Exercise directions
The answer must be every line of the data that holds the word "hpos".

Dataset excerpts
/-- **The same identity in inner-product form**: `⟪w, u_{i,n}(t)⟫ = ⟪w, V_{i,n}(t)⟫` for every
`w ∈ H¹⁰_df` band-limited to the region of `(i,n)`, `t ≥ 0`. [cite: Tao2016AveragedNS, §4 (4.14)] -/
theorem IsMildSolutionFor.inner_modeProjection_eq_inner_modeDuhamel (hε₀ : 0 < ε₀) {i : Fin m} {n : ℤ}
    {t : ℝ} (ht : 0 ≤ t) {w : L2C} (hw : MemH10df w) (hwb : IsBandLimited (freqRegion 𝒟 i n) w) :
    ⟪w, modeProjection 𝒟 i n (u t)⟫_ℂ = ⟪w, modeDuhamel hε 𝒟 α i₀ n₀ u i n t⟫_ℂ := by
  set hR := measurableSet_freqRegion 𝒟 i n
  set hρ := freqRegion_subset_closedBall hε 𝒟 i n
  have hcont : Continuous (driveC 𝒟 α u i n) := continuous_driveC hu.continuousOn_Ici i n
  have hpair := hu.pairing_eq_of_isBandLimited hε₀ ht hw hwb
  -- convert every pairing into an inner product against `w`
  have h1 : pairing (u t) w = ⟪w, modeProjection 𝒟 i n (u t)⟫_ℂ := by
    rw [pairing_eq_inner hw.2.1, inner_modeProjection_eq_of_isBandLimited 𝒟 i n hwb]
  have h2 : pairing (heat t (cascadeWavelet ε₀ (𝒟.ψ i₀) n₀)) w =
      ⟪w, bandHeat hR hρ t (cascadeWavelet ε₀ (𝒟.ψ i₀) n₀)⟫_ℂ := by
    rw [pairing_eq_inner hw.2.1, bandHeat_freqRegion_eq hε i n ht,
      inner_modeProjection_eq_of_isBandLimited 𝒟 i n hwb]
  have h3 : ∀ s ∈ uIcc 0 t, driveC 𝒟 α u i n s * pairing (heat (t - s) w) (cascadeWavelet ε₀ (𝒟.ψ i) n) =
      ⟪w, driveC 𝒟 α u i n s • bandHeat hR hρ (t - s) (cascadeWavelet ε₀ (𝒟.ψ i) n)⟫_ℂ := by
    intro s hs
    rw [uIcc_of_le ht] at hs
    have hts : 0 ≤ t - s := sub_nonneg.2 hs.2
    rw [inner_smul_right, IsReal.pairing_eq_inner ((hw.2.1).heat (t - s)),
      ← bandHeat_freqRegion_eq_heat hε i n hts hwb, inner_bandHeat_comm]
  have h3' : ∫ s in (0 : ℝ)..t, driveC 𝒟 α u i n s * pairing (heat (t - s) w) (cascadeWavelet ε₀ (𝒟.ψ i) n) =
      ∫ s in (0 : ℝ)..t, ⟪w, driveC 𝒟 α u i n s • bandHeat hR hρ (t - s) (cascadeWavelet ε₀ (𝒟.ψ i) n)⟫_ℂ :=
    intervalIntegral.integral_congr h3
  have h4 : ∫ s in (0 : ℝ)..t, ⟪w, driveC 𝒟 α u i n s • bandHeat hR hρ (t - s) (cascadeWavelet ε₀ (𝒟.ψ i) n)⟫_ℂ =
      ⟪w, ∫ s in (0 : ℝ)..t, driveC 𝒟 α u i n s • bandHeat hR hρ (t - s) (cascadeWavelet ε₀ (𝒟.ψ i) n)⟫_ℂ := by
    have hint : IntervalIntegrable
        (fun s => driveC 𝒟 α u i n s • bandHeat hR hρ (t - s) (cascadeWavelet ε₀ (𝒟.ψ i) n)) volume 0 t :=
      (hcont.smul (((continuous_bandHeat hR hρ).comp (continuous_const.sub continuous_id)).clm_apply
        continuous_const)).intervalIntegrable 0 t
    have h := (innerSL ℂ w).intervalIntegral_comp_comm hint
    simpa only [innerSL_apply_apply] using h
  rw [h1, h2, h3', h4] at hpair
  rw [hpair, ← inner_add_right, modeDuhamel, duhamelV_eq hR hρ hcont]

/-- **The projected Duhamel formula holds in `L²`**: `u_{i,n}(t) = V_{i,n}(t)` for `t ≥ 0`,
i.e. `u_{i,n}(t) = e^{tΔ} (u₀)_{i,n} + ∫₀ᵗ G_{i,n}(s) e^{(t-s)Δ} ψ_{i,n} ds` as `L²` fields
(Tao, p. 22, (4.14) projected to the mode). The difference `D` is band-limited and divergence free,
so `Re D`, `Im D ∈ H¹⁰_df` are admissible band-limited test fields, and `⟪D, D⟫ = 0`. [cite: Tao2016AveragedNS, §4 (4.14)] -/
theorem IsMildSolutionFor.modeProjection_eq_modeDuhamel (hε₀ : 0 < ε₀) (i : Fin m) (n : ℤ) {t : ℝ}
    (ht : 0 ≤ t) : modeProjection 𝒟 i n (u t) = modeDuhamel hε 𝒟 α i₀ n₀ u i n t := by
  set hR := measurableSet_freqRegion 𝒟 i n
  set hρ := freqRegion_subset_closedBall hε 𝒟 i n
  set D : L2C := modeProjection 𝒟 i n (u t) - modeDuhamel hε 𝒟 α i₀ n₀ u i n t with hD
  have hcont : Continuous (driveC 𝒟 α u i n) := continuous_driveC hu.continuousOn_Ici i n
  have hsymm : ∀ ξ : ℝ³, -ξ ∈ freqRegion 𝒟 i n → ξ ∈ freqRegion 𝒟 i n :=
    fun ξ h => (freqRegion_symm 𝒟 i n ξ).2 h
  -- `D` is band-limited and divergence free, hence in `H¹⁰_df ⊗ ℂ`
  have hDb : IsBandLimited (freqRegion 𝒟 i n) D :=
    (modeProjection_isBandLimited 𝒟 i n (u t)).sub (isBandLimited_duhamelV hR hρ _ _ t)
  have hDd : IsFourierDivFree D := by
    have h1 : IsFourierDivFree (modeProjection 𝒟 i n (u t)) := (hu.1 t ht).2.2.modeProjection 𝒟 i n
    have h2 : IsFourierDivFree (modeDuhamel hε 𝒟 α i₀ n₀ u i n t) :=
      isFourierDivFree_duhamelV hR hρ hcont _ _ (𝒟.isFourierDivFree_cascadeWavelet hε i₀ n₀)
        (𝒟.isFourierDivFree_cascadeWavelet hε i n) t
    rw [hD, sub_eq_add_neg, ← neg_one_smul ℂ (modeDuhamel hε 𝒟 α i₀ n₀ u i n t)]
    exact h1.add (h2.smul _)
  have hDC : MemH10dfC D := hDb.memH10dfC hρ hDd
  -- test with `Re D` and `Im D`
  have htest : ∀ {w : L2C}, MemH10df w → IsBandLimited (freqRegion 𝒟 i n) w → ⟪w, D⟫_ℂ = 0 := by
    intro w hw hwb
    rw [hD, inner_sub_right, hu.inner_modeProjection_eq_inner_modeDuhamel hε hε₀ ht hw hwb, sub_self]
  have hre := htest hDC.memH10df_reL2 (hDb.reL2 hsymm)
  have him := htest hDC.memH10df_imL2 (hDb.imL2 hsymm)
  have hself : ⟪D, D⟫_ℂ = 0 := by
    have h : ⟪reL2 D + Complex.I • imL2 D, D⟫_ℂ = 0 := by
      rw [inner_add_left, inner_smul_left, hre, him, mul_zero, add_zero]
    rwa [reL2_add_I_smul_imL2] at h
  exact sub_eq_zero.1 (inner_self_eq_zero.1 hself)

/-- **The local energy is the energy of the Duhamel element**: `E_{i,n}(t) = ½ ‖V_{i,n}(t)‖²`
for `t ≥ 0`. [cite: Tao2016AveragedNS, Lemma 4.1 (4.5)] -/
theorem IsMildSolutionFor.modeEnergy_eq (hε₀ : 0 < ε₀) (i : Fin m) (n : ℤ) {t : ℝ} (ht : 0 ≤ t) :
    modeEnergy 𝒟 u i n t = ‖modeDuhamel hε 𝒟 α i₀ n₀ u i n t‖ ^ 2 / 2 := by
  rw [modeEnergy, hu.modeProjection_eq_modeDuhamel hε hε₀ i n ht]

/-- **The coefficient is a coefficient of the Duhamel element**:
`X_{i,n}(t) = Re ⟪ψ_{i,n}, V_{i,n}(t)⟫` for `t ≥ 0` (`⟨u, ψ_{i,n}⟩ = ⟨u_{i,n}, ψ_{i,n}⟩`, p. 21). [cite: Tao2016AveragedNS, Lemma 4.1] -/
theorem IsMildSolutionFor.modeCoeff_eq (hε₀ : 0 < ε₀) (i : Fin m) (n : ℤ) {t : ℝ} (ht : 0 ≤ t) :
    modeCoeff 𝒟 u i n t = (⟪cascadeWavelet ε₀ (𝒟.ψ i) n, modeDuhamel hε 𝒟 α i₀ n₀ u i n t⟫_ℂ).re := by
  rw [modeCoeff, pairing_eq_inner (isReal_cascadeWavelet ε₀ (𝒟.ψ i) n),
    ← inner_modeProjection_eq_of_isBandLimited 𝒟 i n (cascadeWavelet_isBandLimited hε 𝒟 i n),
    hu.modeProjection_eq_modeDuhamel hε hε₀ i n ht]

/-- The complex coefficient `⟨u(t), ψ_{i,n}⟩` itself is `⟪ψ_{i,n}, V_{i,n}(t)⟫` for `t ≥ 0`. [cite: Tao2016AveragedNS, Lemma 4.1] -/
theorem IsMildSolutionFor.pairing_eq_inner_modeDuhamel (hε₀ : 0 < ε₀) (i : Fin m) (n : ℤ) {t : ℝ}
    (ht : 0 ≤ t) :
    pairing (u t) (cascadeWavelet ε₀ (𝒟.ψ i) n) =
      ⟪cascadeWavelet ε₀ (𝒟.ψ i) n, modeDuhamel hε 𝒟 α i₀ n₀ u i n t⟫_ℂ := by
  rw [pairing_eq_inner (isReal_cascadeWavelet ε₀ (𝒟.ψ i) n),
    ← inner_modeProjection_eq_of_isBandLimited 𝒟 i n (cascadeWavelet_isBandLimited hε 𝒟 i n),
    hu.modeProjection_eq_modeDuhamel hε hε₀ i n ht]

include hε in
/-- **The mild solution attains its datum in `L²`**: `u(0) = u₀ = ψ_{i₀,n₀}` (both lie in
`H¹⁰_df`, and `⟨u(0) - u₀, w⟩ = 0` for all `w ∈ H¹⁰_df`, in particular for `w = u(0) - u₀`). [cite: Tao2016AveragedNS, (1.15)] -/
theorem IsMildSolutionFor.mild_initial_eq : u 0 = cascadeWavelet ε₀ (𝒟.ψ i₀) n₀ := by
  set d : L2C := u 0 - cascadeWavelet ε₀ (𝒟.ψ i₀) n₀ with hd
  have hd10 : MemH10df d := (hu.1 0 self_mem_Ici).sub (𝒟.memH10df_cascadeWavelet hε i₀ n₀)
  have h := hu.initial self_mem_Ici hd10
  rw [pairing_eq_inner hd10.2.1, pairing_eq_inner hd10.2.1] at h
  have hself : ⟪d, d⟫_ℂ = 0 := by
    rw [hd, inner_sub_right, h, sub_self]
  exact sub_eq_zero.1 (inner_self_eq_zero.1 hself)

end ModeDuhamel

/-! ### The initial projections -/

/-- **The projections of the datum**: `(ψ_{i₀,n₀})_{i,n} = ψ_{i,n}` if `(i,n) = (i₀,n₀)` and `0`
otherwise (disjoint Fourier supports), which gives (4.8)–(4.9). [cite: Tao2016AveragedNS, §4 (4.8)–(4.9)] -/
theorem modeProjection_datum (hε₀ : 0 < ε₀) (𝒟 : CascadeWaveletData ε₀ m) (i i₀ : Fin m) (n n₀ : ℤ) :
    modeProjection 𝒟 i n (cascadeWavelet ε₀ (𝒟.ψ i₀) n₀) =
      if i = i₀ ∧ n = n₀ then cascadeWavelet ε₀ (𝒟.ψ i) n else 0 := by
  have hε : 0 < 1 + ε₀ := by linarith
  split_ifs with h
  · obtain ⟨rfl, rfl⟩ := h
    exact (cascadeWavelet_isBandLimited hε 𝒟 i n).bandProj_eq (measurableSet_freqRegion 𝒟 i n)
  · apply eq_of_fourierFn_ae_eq
    have hne : (i₀, n₀) ≠ (i, n) := fun h' => h ⟨(Prod.mk.inj h').1.symm, (Prod.mk.inj h').2.symm⟩
    filter_upwards [fourierFn_modeProjection 𝒟 i n (cascadeWavelet ε₀ (𝒟.ψ i₀) n₀),
      fourierFn_cascadeWavelet_eq_zero_on hε₀ 𝒟 hne, fourierFn_zero] with ξ h1 h2 h3
    rw [h1, h3, Pi.zero_apply]
    by_cases hξ : ξ ∈ freqRegion 𝒟 i n
    · rw [h2 hξ, smul_zero]
    · rw [indicator_of_notMem hξ, zero_smul]

end Literature.Analysis.FluidPDE.Tao2016
import Summits.ABC.StewartYu.PadicG3TwoFrameSatData
import Summits.ABC.StewartYu.SatBasisReduced
import HarnessLib

/-!
# Cell abc-stewartyu, WP-L.P (both parities): the reduced saturated basis kit `SatKitFull n` HOLDS
# (discharge of the line stub `stub_satKitTwo` of crux r4 `PadicCoreTwoRat`, stmt-ABC-20504)

`Summits/ABC/StewartYu/SatKitFullHolds.lean` — cell `abc-stewartyu` (HOME `run/shared/lean/pub/abc-stewartyu/`), route
`YuMatveevShapeRat`, seat p3 (g9).  Theorems only.  `SatKitFull n` (`PadicG3TwoFrameSatData`, = p2's `SatKit` text with the Kummer
line as full saturation, plan R33 (i)) from p1's ✓ `SatBasisReduced.exists_reduced_satFrame` (which already carries the
`∀ q` saturation conjunct and the SHARPER size lines `|C| ≤ (n−1)!·N`, `h(θᵢ) ≤ Σ h(aⱼ)`, `N ≤ ∏ 2h(aⱼ)/log 2`) by weakening:
`2h ≤ 2·max(1,h)`, `(n−1)! ≤ n!`, `h ≤ max(1,h)`.

* **`satKitFull_holds : ∀ n, SatKitFull n`**;
* `stub_satKitTwo_holds : ∀ d, 1 ≤ d → SatKitFull (d+1)` — literally the statement `Sig.stub_satKitTwo` of line `padic-two-sat-frame`.

WHAT THIS IS NOT: no record; no crux moves by itself (the line's other stub is the record's supply).

References: J. W. S. Cassels, Geometry of Numbers, Ch. I §2.2; Yu. V. Nesterenko, LNM 1819 (2003) §3.5, §4.3 Cor 4.5.
-/

noncomputable section

open Finset
open scoped Matrix Nat

namespace Summit.ABC.StewartYu

/-- **The reduced saturated basis kit holds at every rank** (from p1's `SatBasisReduced.exists_reduced_satFrame`).
[cite: Nesterenko2003, §3.5 and §4.3 Cor 4.5; shape only] -/
theorem satKitFull_holds (n : ℕ) : SatKitFull n := by
  intro a ha hind
  obtain ⟨θ, U, C, N, hpos, hθind, hsat, _h2K, hN, hU, hC, hUC, hCU, _hdet, hNle, _hU0, hUcol, hCbnd, hhθ, _hunit⟩ :=
    SatBasisReduced.exists_reduced_satFrame a ha hind
  refine ⟨θ, U, C, N, hpos, hθind, hsat, hN, hU, hC, hUC, hCU, ?_, hUcol, ?_, ?_⟩
  · -- `∏ 2h/log 2 ≤ ∏ 2·max(1,h)/log 2`
    refine hNle.trans (Finset.prod_le_prod (fun j _ => ?_) (fun j _ => ?_))
    · have : 0 ≤ Height.logHeight₁ (a j) := Height.zero_le_logHeight₁ _
      have hl : 0 < Real.log 2 := Real.log_pos one_lt_two
      positivity
    · have hl : 0 < Real.log 2 := Real.log_pos one_lt_two
      exact div_le_div_of_nonneg_right (by linarith [le_max_right 1 (Height.logHeight₁ (a j))]) hl.le
  · -- `(n−1)!·N ≤ n!·N`
    intro j k
    refine (hCbnd j k).trans ?_
    have h1 : (((n - 1) ! : ℕ) : ℤ) ≤ ((n ! : ℕ) : ℤ) := by
      exact_mod_cast Nat.factorial_le (Nat.sub_le n 1)
    have hN0 : (0 : ℤ) ≤ N := by positivity
    calc (((n - 1) ! : ℕ) : ℤ) * N ≤ ((n ! : ℕ) : ℤ) * N := mul_le_mul_of_nonneg_right h1 hN0
      _ = ((n ! : ℕ) : ℤ) * N := rfl
  · intro i
    exact (hhθ i).trans (Finset.sum_le_sum fun j _ => le_max_right _ _)

/-- **The line stub `stub_satKitTwo` of crux r4 (`PadicCoreTwoRat`), discharged**: `∀ d ≥ 1, SatKitFull (d+1)`.
[cite: Nesterenko2003, §4.3 Cor 4.5; shape only] -/
theorem stub_satKitTwo_holds : ∀ d : ℕ, 1 ≤ d → SatKitFull (d + 1) := fun d _ => satKitFull_holds (d + 1)

end Summit.ABC.StewartYu

end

Exercise response
  obtain ⟨θ, U, C, N, hpos, hθind, hsat, _h2K, hN, hU, hC, hUC, hCU, _hdet, hNle, _hU0, hUcol, hCbnd, hhθ, _hunit⟩ :=
  refine ⟨θ, U, C, N, hpos, hθind, hsat, hN, hU, hC, hUC, hCU, ?_, hUcol, ?_, ?_⟩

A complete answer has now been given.